Work instructions = Every line below that holds the string "still" should be copied out.

········

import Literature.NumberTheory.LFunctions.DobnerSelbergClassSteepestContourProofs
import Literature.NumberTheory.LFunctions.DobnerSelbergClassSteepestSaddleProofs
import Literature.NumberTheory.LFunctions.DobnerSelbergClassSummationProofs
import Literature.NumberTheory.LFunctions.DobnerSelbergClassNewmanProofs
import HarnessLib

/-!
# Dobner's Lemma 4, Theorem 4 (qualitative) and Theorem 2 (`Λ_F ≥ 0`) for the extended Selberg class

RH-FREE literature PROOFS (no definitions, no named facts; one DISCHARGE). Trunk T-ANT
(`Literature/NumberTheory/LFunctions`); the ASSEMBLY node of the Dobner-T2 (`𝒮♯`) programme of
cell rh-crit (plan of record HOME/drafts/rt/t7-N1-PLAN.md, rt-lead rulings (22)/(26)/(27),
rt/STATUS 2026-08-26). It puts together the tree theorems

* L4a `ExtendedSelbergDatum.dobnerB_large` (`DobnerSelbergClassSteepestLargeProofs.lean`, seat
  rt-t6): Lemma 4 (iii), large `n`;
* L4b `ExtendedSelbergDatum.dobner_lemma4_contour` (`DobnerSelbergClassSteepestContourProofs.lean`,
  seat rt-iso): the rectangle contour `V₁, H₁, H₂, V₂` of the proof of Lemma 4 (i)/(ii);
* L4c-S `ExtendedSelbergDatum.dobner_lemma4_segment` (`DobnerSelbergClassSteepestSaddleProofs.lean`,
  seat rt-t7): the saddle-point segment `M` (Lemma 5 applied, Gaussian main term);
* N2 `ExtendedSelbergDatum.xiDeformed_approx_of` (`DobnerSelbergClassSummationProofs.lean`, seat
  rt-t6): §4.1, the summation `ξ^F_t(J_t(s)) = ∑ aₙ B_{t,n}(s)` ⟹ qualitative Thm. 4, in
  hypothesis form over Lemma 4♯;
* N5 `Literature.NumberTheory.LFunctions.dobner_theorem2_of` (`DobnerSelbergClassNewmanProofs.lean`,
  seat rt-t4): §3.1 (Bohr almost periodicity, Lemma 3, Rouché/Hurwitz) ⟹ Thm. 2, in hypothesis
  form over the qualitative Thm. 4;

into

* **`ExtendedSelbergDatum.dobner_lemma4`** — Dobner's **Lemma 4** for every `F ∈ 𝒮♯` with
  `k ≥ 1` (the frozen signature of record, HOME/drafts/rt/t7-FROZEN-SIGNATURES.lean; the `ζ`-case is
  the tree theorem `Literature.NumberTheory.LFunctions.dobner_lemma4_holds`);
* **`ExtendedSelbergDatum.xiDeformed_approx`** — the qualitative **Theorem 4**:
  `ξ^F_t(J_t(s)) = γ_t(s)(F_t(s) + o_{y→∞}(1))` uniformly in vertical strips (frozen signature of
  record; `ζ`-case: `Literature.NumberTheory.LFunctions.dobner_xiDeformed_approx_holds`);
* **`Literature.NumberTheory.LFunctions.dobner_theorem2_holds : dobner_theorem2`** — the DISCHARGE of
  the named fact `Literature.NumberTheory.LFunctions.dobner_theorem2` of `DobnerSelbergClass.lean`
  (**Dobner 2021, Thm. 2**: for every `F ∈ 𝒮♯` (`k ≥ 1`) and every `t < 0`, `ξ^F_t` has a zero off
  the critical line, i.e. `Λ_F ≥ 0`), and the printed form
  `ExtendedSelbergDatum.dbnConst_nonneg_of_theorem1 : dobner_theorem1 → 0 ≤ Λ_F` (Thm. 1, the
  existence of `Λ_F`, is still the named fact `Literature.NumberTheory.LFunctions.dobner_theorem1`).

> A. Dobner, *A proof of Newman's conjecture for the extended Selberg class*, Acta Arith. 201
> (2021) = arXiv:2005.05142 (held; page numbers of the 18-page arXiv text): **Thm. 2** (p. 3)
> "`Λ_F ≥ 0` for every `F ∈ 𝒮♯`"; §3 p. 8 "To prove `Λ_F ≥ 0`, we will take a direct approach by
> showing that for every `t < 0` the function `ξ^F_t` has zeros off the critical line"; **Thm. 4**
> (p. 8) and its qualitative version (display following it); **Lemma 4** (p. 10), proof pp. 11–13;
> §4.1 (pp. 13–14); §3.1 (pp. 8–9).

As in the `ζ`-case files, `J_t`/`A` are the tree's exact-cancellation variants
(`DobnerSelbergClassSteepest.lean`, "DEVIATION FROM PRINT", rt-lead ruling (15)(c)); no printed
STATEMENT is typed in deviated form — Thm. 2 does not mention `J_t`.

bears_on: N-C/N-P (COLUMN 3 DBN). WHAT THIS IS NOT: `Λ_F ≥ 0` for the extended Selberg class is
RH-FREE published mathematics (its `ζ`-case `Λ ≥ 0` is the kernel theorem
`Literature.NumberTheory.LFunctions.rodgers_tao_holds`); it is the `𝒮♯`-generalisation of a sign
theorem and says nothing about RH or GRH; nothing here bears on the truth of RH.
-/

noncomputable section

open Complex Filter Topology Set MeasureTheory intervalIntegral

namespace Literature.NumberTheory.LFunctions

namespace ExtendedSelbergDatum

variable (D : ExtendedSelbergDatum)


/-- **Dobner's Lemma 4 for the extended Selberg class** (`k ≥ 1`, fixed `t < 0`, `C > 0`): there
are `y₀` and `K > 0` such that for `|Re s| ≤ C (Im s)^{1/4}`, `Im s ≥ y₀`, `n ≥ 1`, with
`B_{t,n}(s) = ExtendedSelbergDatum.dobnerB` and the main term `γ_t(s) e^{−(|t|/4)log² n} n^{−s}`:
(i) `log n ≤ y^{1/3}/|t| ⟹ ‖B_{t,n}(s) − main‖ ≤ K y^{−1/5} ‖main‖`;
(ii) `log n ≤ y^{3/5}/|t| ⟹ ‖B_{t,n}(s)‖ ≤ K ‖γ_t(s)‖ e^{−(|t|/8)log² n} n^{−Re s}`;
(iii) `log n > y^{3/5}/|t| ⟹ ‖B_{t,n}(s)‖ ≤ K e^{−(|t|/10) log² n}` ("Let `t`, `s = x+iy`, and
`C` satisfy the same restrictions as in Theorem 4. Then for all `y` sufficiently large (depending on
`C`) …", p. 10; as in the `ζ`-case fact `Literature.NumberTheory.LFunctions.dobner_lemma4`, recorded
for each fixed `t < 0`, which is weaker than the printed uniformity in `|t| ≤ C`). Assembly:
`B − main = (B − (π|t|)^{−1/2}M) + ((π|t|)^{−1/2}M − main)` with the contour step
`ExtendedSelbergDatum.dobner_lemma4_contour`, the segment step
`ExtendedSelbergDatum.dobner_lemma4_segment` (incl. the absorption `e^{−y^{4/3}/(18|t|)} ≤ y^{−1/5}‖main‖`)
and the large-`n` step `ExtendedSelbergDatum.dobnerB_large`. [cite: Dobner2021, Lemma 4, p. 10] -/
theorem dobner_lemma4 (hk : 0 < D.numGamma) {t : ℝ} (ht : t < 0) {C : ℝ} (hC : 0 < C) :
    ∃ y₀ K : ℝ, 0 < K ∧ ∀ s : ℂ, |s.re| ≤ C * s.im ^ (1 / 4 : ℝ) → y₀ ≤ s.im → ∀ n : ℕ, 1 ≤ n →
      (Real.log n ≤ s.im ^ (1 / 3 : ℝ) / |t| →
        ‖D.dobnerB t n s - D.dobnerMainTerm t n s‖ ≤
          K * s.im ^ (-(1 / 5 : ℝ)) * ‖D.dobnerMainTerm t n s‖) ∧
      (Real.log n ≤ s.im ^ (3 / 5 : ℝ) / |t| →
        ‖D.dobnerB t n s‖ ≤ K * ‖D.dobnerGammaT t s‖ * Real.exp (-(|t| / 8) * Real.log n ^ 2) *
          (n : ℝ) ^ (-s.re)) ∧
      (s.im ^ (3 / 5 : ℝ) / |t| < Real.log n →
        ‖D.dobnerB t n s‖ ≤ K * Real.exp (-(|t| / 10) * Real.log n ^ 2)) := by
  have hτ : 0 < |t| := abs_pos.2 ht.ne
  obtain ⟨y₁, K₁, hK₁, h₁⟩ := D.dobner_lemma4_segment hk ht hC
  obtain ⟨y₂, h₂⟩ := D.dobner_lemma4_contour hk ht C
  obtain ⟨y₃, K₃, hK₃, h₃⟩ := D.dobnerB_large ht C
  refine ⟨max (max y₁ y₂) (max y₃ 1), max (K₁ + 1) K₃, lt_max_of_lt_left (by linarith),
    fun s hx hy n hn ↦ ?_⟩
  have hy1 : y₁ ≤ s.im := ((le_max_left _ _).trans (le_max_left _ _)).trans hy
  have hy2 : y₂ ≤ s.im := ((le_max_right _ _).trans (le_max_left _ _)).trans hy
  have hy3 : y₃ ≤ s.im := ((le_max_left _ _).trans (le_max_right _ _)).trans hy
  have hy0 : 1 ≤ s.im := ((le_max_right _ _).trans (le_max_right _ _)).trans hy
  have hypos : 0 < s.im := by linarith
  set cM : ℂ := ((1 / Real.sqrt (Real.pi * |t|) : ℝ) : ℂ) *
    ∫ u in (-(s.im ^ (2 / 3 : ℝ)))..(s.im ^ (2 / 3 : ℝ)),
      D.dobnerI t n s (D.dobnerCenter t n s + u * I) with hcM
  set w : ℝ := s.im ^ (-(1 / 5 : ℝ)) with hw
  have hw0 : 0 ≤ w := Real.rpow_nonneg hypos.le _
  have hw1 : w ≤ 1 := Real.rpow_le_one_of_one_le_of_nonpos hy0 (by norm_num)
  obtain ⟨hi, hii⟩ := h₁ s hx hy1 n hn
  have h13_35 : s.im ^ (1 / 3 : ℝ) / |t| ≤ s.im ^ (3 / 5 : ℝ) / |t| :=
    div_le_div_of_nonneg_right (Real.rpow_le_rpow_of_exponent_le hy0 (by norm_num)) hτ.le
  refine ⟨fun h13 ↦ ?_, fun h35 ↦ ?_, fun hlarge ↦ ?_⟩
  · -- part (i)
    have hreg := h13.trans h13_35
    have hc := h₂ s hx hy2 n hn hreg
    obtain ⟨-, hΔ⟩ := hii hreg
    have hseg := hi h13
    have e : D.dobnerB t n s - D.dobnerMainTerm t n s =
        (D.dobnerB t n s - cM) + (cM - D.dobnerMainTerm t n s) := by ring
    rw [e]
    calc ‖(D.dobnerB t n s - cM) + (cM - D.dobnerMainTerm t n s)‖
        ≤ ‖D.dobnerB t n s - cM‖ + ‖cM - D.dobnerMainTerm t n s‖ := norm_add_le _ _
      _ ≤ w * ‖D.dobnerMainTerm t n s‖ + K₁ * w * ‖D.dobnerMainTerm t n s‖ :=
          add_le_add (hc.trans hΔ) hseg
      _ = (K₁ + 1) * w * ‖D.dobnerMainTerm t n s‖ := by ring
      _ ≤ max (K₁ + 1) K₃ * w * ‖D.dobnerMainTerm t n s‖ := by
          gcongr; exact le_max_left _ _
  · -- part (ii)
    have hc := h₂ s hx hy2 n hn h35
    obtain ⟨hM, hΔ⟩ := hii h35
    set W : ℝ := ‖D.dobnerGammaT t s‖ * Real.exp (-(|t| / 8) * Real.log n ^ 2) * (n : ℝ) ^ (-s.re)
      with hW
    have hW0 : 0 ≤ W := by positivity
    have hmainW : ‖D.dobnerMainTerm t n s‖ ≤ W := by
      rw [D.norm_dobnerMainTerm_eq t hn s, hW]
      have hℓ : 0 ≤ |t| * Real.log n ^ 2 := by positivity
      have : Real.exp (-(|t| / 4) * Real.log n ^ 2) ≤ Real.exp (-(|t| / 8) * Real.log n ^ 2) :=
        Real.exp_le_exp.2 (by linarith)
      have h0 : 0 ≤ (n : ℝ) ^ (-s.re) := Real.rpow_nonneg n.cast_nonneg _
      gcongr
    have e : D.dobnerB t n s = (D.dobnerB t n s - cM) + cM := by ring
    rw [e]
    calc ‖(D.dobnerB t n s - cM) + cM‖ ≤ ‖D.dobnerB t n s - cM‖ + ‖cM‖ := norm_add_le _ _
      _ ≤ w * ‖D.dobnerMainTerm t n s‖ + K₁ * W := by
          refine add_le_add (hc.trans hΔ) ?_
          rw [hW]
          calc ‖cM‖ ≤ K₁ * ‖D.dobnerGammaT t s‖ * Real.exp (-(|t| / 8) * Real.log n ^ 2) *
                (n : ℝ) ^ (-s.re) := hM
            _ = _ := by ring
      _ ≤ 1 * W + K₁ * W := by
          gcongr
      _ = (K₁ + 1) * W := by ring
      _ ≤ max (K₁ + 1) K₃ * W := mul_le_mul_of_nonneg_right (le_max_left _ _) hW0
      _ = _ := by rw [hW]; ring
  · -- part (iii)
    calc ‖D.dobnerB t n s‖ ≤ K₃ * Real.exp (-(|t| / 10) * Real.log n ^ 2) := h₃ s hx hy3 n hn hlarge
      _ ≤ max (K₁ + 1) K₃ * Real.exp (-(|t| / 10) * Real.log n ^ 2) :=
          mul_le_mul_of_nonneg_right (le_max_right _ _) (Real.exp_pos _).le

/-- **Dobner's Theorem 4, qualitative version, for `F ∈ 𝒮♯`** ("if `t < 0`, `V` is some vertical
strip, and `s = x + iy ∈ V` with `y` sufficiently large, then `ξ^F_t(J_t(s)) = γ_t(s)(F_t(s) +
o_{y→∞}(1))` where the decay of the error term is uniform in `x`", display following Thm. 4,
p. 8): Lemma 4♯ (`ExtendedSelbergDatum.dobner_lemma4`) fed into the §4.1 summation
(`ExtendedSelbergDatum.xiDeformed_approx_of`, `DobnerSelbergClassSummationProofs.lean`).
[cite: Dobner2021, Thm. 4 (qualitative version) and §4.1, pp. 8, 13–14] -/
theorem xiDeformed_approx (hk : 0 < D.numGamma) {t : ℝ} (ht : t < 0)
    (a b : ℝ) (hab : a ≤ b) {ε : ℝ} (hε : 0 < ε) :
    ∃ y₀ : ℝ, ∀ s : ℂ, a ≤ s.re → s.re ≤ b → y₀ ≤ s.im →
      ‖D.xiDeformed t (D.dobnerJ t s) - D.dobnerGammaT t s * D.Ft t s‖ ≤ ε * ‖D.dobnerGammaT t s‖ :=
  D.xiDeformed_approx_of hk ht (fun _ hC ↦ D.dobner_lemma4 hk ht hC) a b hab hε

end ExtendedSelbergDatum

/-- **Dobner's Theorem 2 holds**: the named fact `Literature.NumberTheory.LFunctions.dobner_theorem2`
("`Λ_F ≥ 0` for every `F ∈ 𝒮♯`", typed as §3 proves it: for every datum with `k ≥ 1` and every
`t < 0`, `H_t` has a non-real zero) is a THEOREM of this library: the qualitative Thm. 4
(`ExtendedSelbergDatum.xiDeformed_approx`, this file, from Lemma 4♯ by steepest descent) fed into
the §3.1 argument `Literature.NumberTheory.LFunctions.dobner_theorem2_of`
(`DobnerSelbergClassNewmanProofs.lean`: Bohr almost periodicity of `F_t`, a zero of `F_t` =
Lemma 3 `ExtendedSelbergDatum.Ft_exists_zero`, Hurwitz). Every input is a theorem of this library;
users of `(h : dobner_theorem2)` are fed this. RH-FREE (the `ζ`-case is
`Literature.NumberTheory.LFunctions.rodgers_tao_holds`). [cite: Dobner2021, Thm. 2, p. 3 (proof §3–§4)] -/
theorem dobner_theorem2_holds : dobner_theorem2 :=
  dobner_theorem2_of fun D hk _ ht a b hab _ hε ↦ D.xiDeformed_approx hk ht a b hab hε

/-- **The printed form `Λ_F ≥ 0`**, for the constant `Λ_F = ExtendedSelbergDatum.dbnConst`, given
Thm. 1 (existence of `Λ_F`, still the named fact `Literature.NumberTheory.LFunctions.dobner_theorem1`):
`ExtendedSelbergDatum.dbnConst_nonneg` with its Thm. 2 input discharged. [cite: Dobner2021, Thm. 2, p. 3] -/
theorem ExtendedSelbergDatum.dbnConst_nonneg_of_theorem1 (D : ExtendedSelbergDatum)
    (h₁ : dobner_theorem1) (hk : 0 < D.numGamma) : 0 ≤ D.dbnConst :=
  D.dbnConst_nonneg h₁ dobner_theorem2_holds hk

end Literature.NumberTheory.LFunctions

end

········

Reply =
  existence of `Λ_F`, is still the named fact `Literature.NumberTheory.LFunctions.dobner_theorem1`).
Thm. 1 (existence of `Λ_F`, still the named fact `Literature.NumberTheory.LFunctions.dobner_theorem1`):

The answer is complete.